In general, the electronic scattering form factor measures the Fourier transform of the average of the density-density operator. The average is typically (see below for further discussion) performed with respect to the full ground state of the $N$-electron system: $$ S_0(t, q) = \langle \Psi_0|\hat n_{\vec q}(t)\hat n_{\vec q}(0)|\Psi_0\rangle\;,\tag{1} $$ where $$ \hat n_{\vec q} = \sum_{i=1}^N e^{-i\vec q\cdot \hat{\vec r_i}}\;. $$

With respect to single-partial orbitals in Hydrogen: It is not possible to directly measure specific states like the "2pz" orbital. For example, it is only the absolute square of the orbital that determines the probability density, so you can't measure phase information. Further, the single-particle "orbitals" are not actually eigenstates of the Hamiltonian for any interacting system, so such a measurement would only be applicable to atomic hydrogen. That being said, if you do happen to have some way to prepare the initial state of your sample of atomic Hydrogen in the 2pz state, then that is the state that would appear in the average of Eq. (1) rather than the ground state.

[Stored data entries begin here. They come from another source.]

import Mathlib.Data.Int.LeastGreatest
import Mathlib.LinearAlgebra.Eigenspace.Minpoly
import Mathlib.LinearAlgebra.FiniteDimensional.Lemmas
import Mathlib.NumberTheory.NumberField.CanonicalEmbedding.Basic
import Literature.AlgebraicGeometry.Motives.WeilTypeCM
import HarnessLib

/-!
# Discharged facts: `σ`-eigenspaces, multiplicities and CM types of a number-field action

`Literature.AlgebraicGeometry.Motives.WeilTypeCM` records named facts (`… : Prop`) about an
action `A : EndAction H E` of a number field `E` on a `ℚ`-Hodge structure `H` on `V`. This file
proves four of them — `iSupIndep_eigenPiece_holds`, `iSup_eigenPiece_holds`,
`multiplicity_add_multiplicity_conjugate_holds` and `mem_cmType_iff_conjugate_notMem_holds` (all in
`Literature.AlgebraicGeometry.Motives.HodgeStructure.EndAction`) — so users holding `(h : X)` can discharge the hypothesis with
`X_holds`. It is definition-free (proofs only).

## 1. The `σ`-eigenspace decomposition (`iSupIndep_eigenPiece_holds`, `iSup_eigenPiece_holds`)

`Literature.AlgebraicGeometry.Motives.WeilTypeCM` records as named facts
(`Literature.HodgeStructure.EndAction.iSupIndep_eigenPiece : Prop` and
`Literature.HodgeStructure.EndAction.iSup_eigenPiece : Prop`) that for an action `A : EndAction H E` of
a number field `E` on a `ℚ`-Hodge structure `H` on `V`, the eigen-subspaces
`V^{p,q}_σ = A.eigenPiece σ p q` (`σ : E →+* ℂ`) of a Hodge piece `V^{p,q} ⊆ V_ℂ` form an
independent family (`iSupIndep`) and span `V^{p,q}` (`⨆ σ, V^{p,q}_σ = V^{p,q}`). Together these
are the decomposition `V_ℂ = ⊕_{σ ∈ Hom(E,ℂ)} V_σ`, "`e ∈ E` acts on `V_σ` as `σ e`",
corresponding to `E ⊗_ℚ ℂ ≅ ∏_{σ ∈ Hom(E,ℂ)} ℂ`, compatible with the Hodge decomposition since
`E` respects it (Deligne, *Hodge cycles on abelian varieties*, LNM 900, §4, p. 30, the display
preceding Prop. 4.4, there for `V = H¹_B(A)`:
`H¹_B(A) ⊗ ℂ = ⊕_{σ ∈ S} H¹_{B,σ}`, `H¹_{B,σ} = H^{1,0}_{B,σ} ⊕ H^{0,1}_{B,σ}`). This file proves
both (`Literature.AlgebraicGeometry.Motives.HodgeStructure.EndAction.iSupIndep_eigenPiece_holds`,
`Literature.AlgebraicGeometry.Motives.HodgeStructure.EndAction.iSup_eigenPiece_holds`), so users holding
`(h : iSupIndep_eigenPiece)` / `(h : iSup_eigenPiece)` can discharge the hypothesis.

### Proofs

Pure linear algebra (the source treats it as evident); no finite-dimensionality of `V` is used.

Independence:
* choose a primitive element `α` of `E/ℚ` (`Field.exists_primitive_element`; `E` is a finite
  separable extension of `ℚ`);
* distinct embeddings `σ : E →+* ℂ` have distinct `σ α`
  (`complexEmbedding_apply_injective_of_adjoin_eq_top`, from Mathlib's
  `Field.primitive_element_iff_algHom_eq_of_eval'` transported along `RingHom.toRatAlgHom`);
* `V^{p,q}_σ ≤ eigenspace ((ι α)_ℂ) (σ α)` by definition of `eigenPiece`, and eigenspaces of a
  single endomorphism at pairwise distinct eigenvalues are independent
  (`Module.End.eigenspaces_iSupIndep`, `iSupIndep.comp`, `iSupIndep.mono`).

Spanning:
* `W = V^{p,q}` is stable under every `(ι e)_ℂ` (`baseChange_apply_mem_piece`: `(ι e)_ℂ`
  preserves `F^p` and commutes with complex conjugation);
* for a primitive element `α` (`Field.powerBasisOfFiniteOfSeparable`) the minimal polynomial
  of `α` kills `T = (ι α)_ℂ` and splits over `ℂ` with simple roots, which are exactly the
  `σ α`, `σ ∈ Hom(E, ℂ)` (`NumberField.Embeddings.range_eval_eq_rootSet_minpoly`);
* kernel decomposition on the `T`-stable `W` (`mem_iSup_inf_eigenspace_of_aeval_prod_eq_zero`,
  Bézout): `W ≤ Σ_σ W ∩ ker (T - σ α)`;
* on `ker (T - σ α)` every `e = g(α) ∈ E` acts by `g(σ α) = σ e`
  (`baseChange_apply_of_mem_eigenspace_gen`), so `W ∩ ker (T - σ α) ≤ V^{p,q}_σ`.

## 2. Multiplicities and CM types (`multiplicity_add_multiplicity_conjugate_holds`,
`mem_cmType_iff_conjugate_notMem_holds`)

In weight `1`, with `n_σ = dim_ℂ V^{1,0}_σ` (`EndAction.multiplicity`):
* `multiplicity_add_multiplicity_conjugate`: for `H` effective and `V` finite-dimensional,
  `(n_σ + n_σ̄) · [E:ℚ] = dim_ℚ V`;
* `mem_cmType_iff_conjugate_notMem`: for a CM action (`IsCM A`: `H` effective, `E` a CM field,
  `dim_E V = 1`), `Φ = cmType A = {σ | n_σ = 1}` satisfies `σ ∈ Φ ↔ σ̄ ∉ Φ`, i.e. it is a CM
  type (`IsCM.exists_cmType_eq`).

This is the linear algebra of Deligne, LNM 900, Example 3.7 (pp. 25–26 of Milne's re-typeset
edition): for `H₁(A, ℚ) ≃ E`, `H₁(A) ⊗ ℂ ≃ E ⊗_ℚ ℂ → ℂ^S = ℂ^Σ ⊕ ℂ^{ιΣ}`, `S = Hom(E, ℂ) = Σ ⊔ ιΣ`,
with `ℂ^Σ` the `(-1,0)`-component and `ℂ^{ιΣ}` the `(0,-1)`-component; and of §5, p. 37, where
the abelian varieties with complex multiplication by `E` ("so `H₁(A)` has dimension `1` over
`E`", cf. Prop. 5.1, p. 36) are indexed by the CM types for `E`, the `Φ ⊂ S` with `S = Φ ⊔ ιΦ`.

### Proofs

Write `V_{ℂ,σ} = {x ∈ V_ℂ | ∀ e, (ι e)_ℂ x = σ(e) x}` for the full simultaneous eigenspace
(spelled out as `⨅ e, eigenspace ((ι e)_ℂ) (σ e)` in the statements, this file being
definition-free; `V^{p,q}_σ = V^{p,q} ∩ V_{ℂ,σ}` by definition of `eigenPiece`).
* `finrank_iInf_eigenspace_mul_finrank`: `dim_ℂ V_{ℂ,σ} · [E:ℚ] = dim_ℚ V` — an `E`-basis of
  `V` (`Module.finBasis`) and `E ⊗_ℚ ℂ ≃ ℂ^S` (`NumberField.canonicalEmbedding.latticeBasis`,
  `NumberField.Embeddings.card`) give `V_ℂ ≃ (ℂ^S)^r` with `E` acting on the `σ`-th
  coordinates through `σ`, so `V_{ℂ,σ} ≃ ℂ^r`;
* `IsEffective.F_eq_top`: `F^0 = V_ℂ` for an effective Hodge structure, whence `V^{1,0} = F^1`
  in weight `1` (`piece_one_zero_eq_F`);
* `V_ℂ = F^1 ⊕ conj F^1` (opposedness) with both summands `E`-stable splits `V_{ℂ,σ}`
  accordingly (`iInf_eigenspace_eq_inf_sup_inf`), and `conj (V_{ℂ,σ} ∩ conj F^1) = V^{1,0}_{σ̄}`
  (`complexConj_iInf_eigenspace`, `finrank_complexConj`), giving `n_σ + n_σ̄ = dim_ℂ V_{ℂ,σ}`;
* for a CM action `dim_ℚ V = [E:ℚ]`, so `n_σ + n_σ̄ = 1`
  (`IsCM.multiplicity_add_multiplicity_conjugate_eq_one`), and `σ ∈ Φ ↔ σ̄ ∉ Φ` follows since
  `n_σ, n_σ̄ ∈ ℕ`.

## Mathlib

`Field.exists_primitive_element`, `Field.powerBasisOfFiniteOfSeparable`,
`Module.End.eigenspaces_iSupIndep`, `NumberField.Embeddings.range_eval_eq_rootSet_minpoly`
(part 1); `NumberField.canonicalEmbedding` and its `latticeBasis` (a `ℂ`-basis of `ℂ^{Hom(E,ℂ)}`
in the image of `E`, from the nonvanishing of the discriminant), `NumberField.Embeddings.card`,
`NumberField.ComplexEmbedding.conjugate`, `Module.finBasis`, `rank_eq_of_equiv_equiv` (part 2).

## References

* P. Deligne (notes by J. S. Milne), *Hodge cycles on abelian varieties*, in: Hodge cycles,
  motives, and Shimura varieties, Lecture Notes in Math. 900, Springer (1982), 9–100,
  doi:10.1007/978-3-540-38955-2_3; §4 p. 30 (part 1), Example 3.7 pp. 25–26 and §5 pp. 36–37
  (part 2), page numbers of Milne's re-typeset edition. [DeligneLNM900]
* P. Deligne, *Théorie de Hodge II*, Publ. Math. IHÉS 40 (1971), 5–57, 1.2.5 and 2.2
  (opposed filtrations, effectivity).
* B. Moonen, Yu. Zarhin, *Hodge classes and Tate classes on simple abelian fourfolds*, Duke
  Math. J. 77 (1995), 553–581, §2.2 (the function `σ ↦ n_σ`). [MoonenZarhin1995]
-/

open scoped IntermediateField TensorProduct
open Polynomial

It is generally difficult to consistently prepare the initial state in any state other than the ground state. Or, more precisely, in any other ensemble than the canonical ensemble at temperature $T$. If you work in the canonical ensemble, you have: $$ S_T(t,q) = \frac{1}{Z}Tr(e^{-\beta \hat H}\hat n_{\vec q}(t)\hat n_{\vec q}(0))\;, $$ which will have contributions from higher energy states. But the contributions from higher energy states are small when the temperature is small compared to electronic excitation energy, the scale of which is typically electron-volts (1 eV is about twelve thousand degrees Kelvin).

Alternatively, if you do happen to have some consistent way to create an initial state $|\Psi_m\rangle$, then, yes, you will measure $$ S_m(t,q)= \langle \Psi_m|\hat n_{\vec q}(t)\hat n_{\vec q}(0)|\Psi_m\rangle\;, $$ rather than the $S_0$ of Eq. (1).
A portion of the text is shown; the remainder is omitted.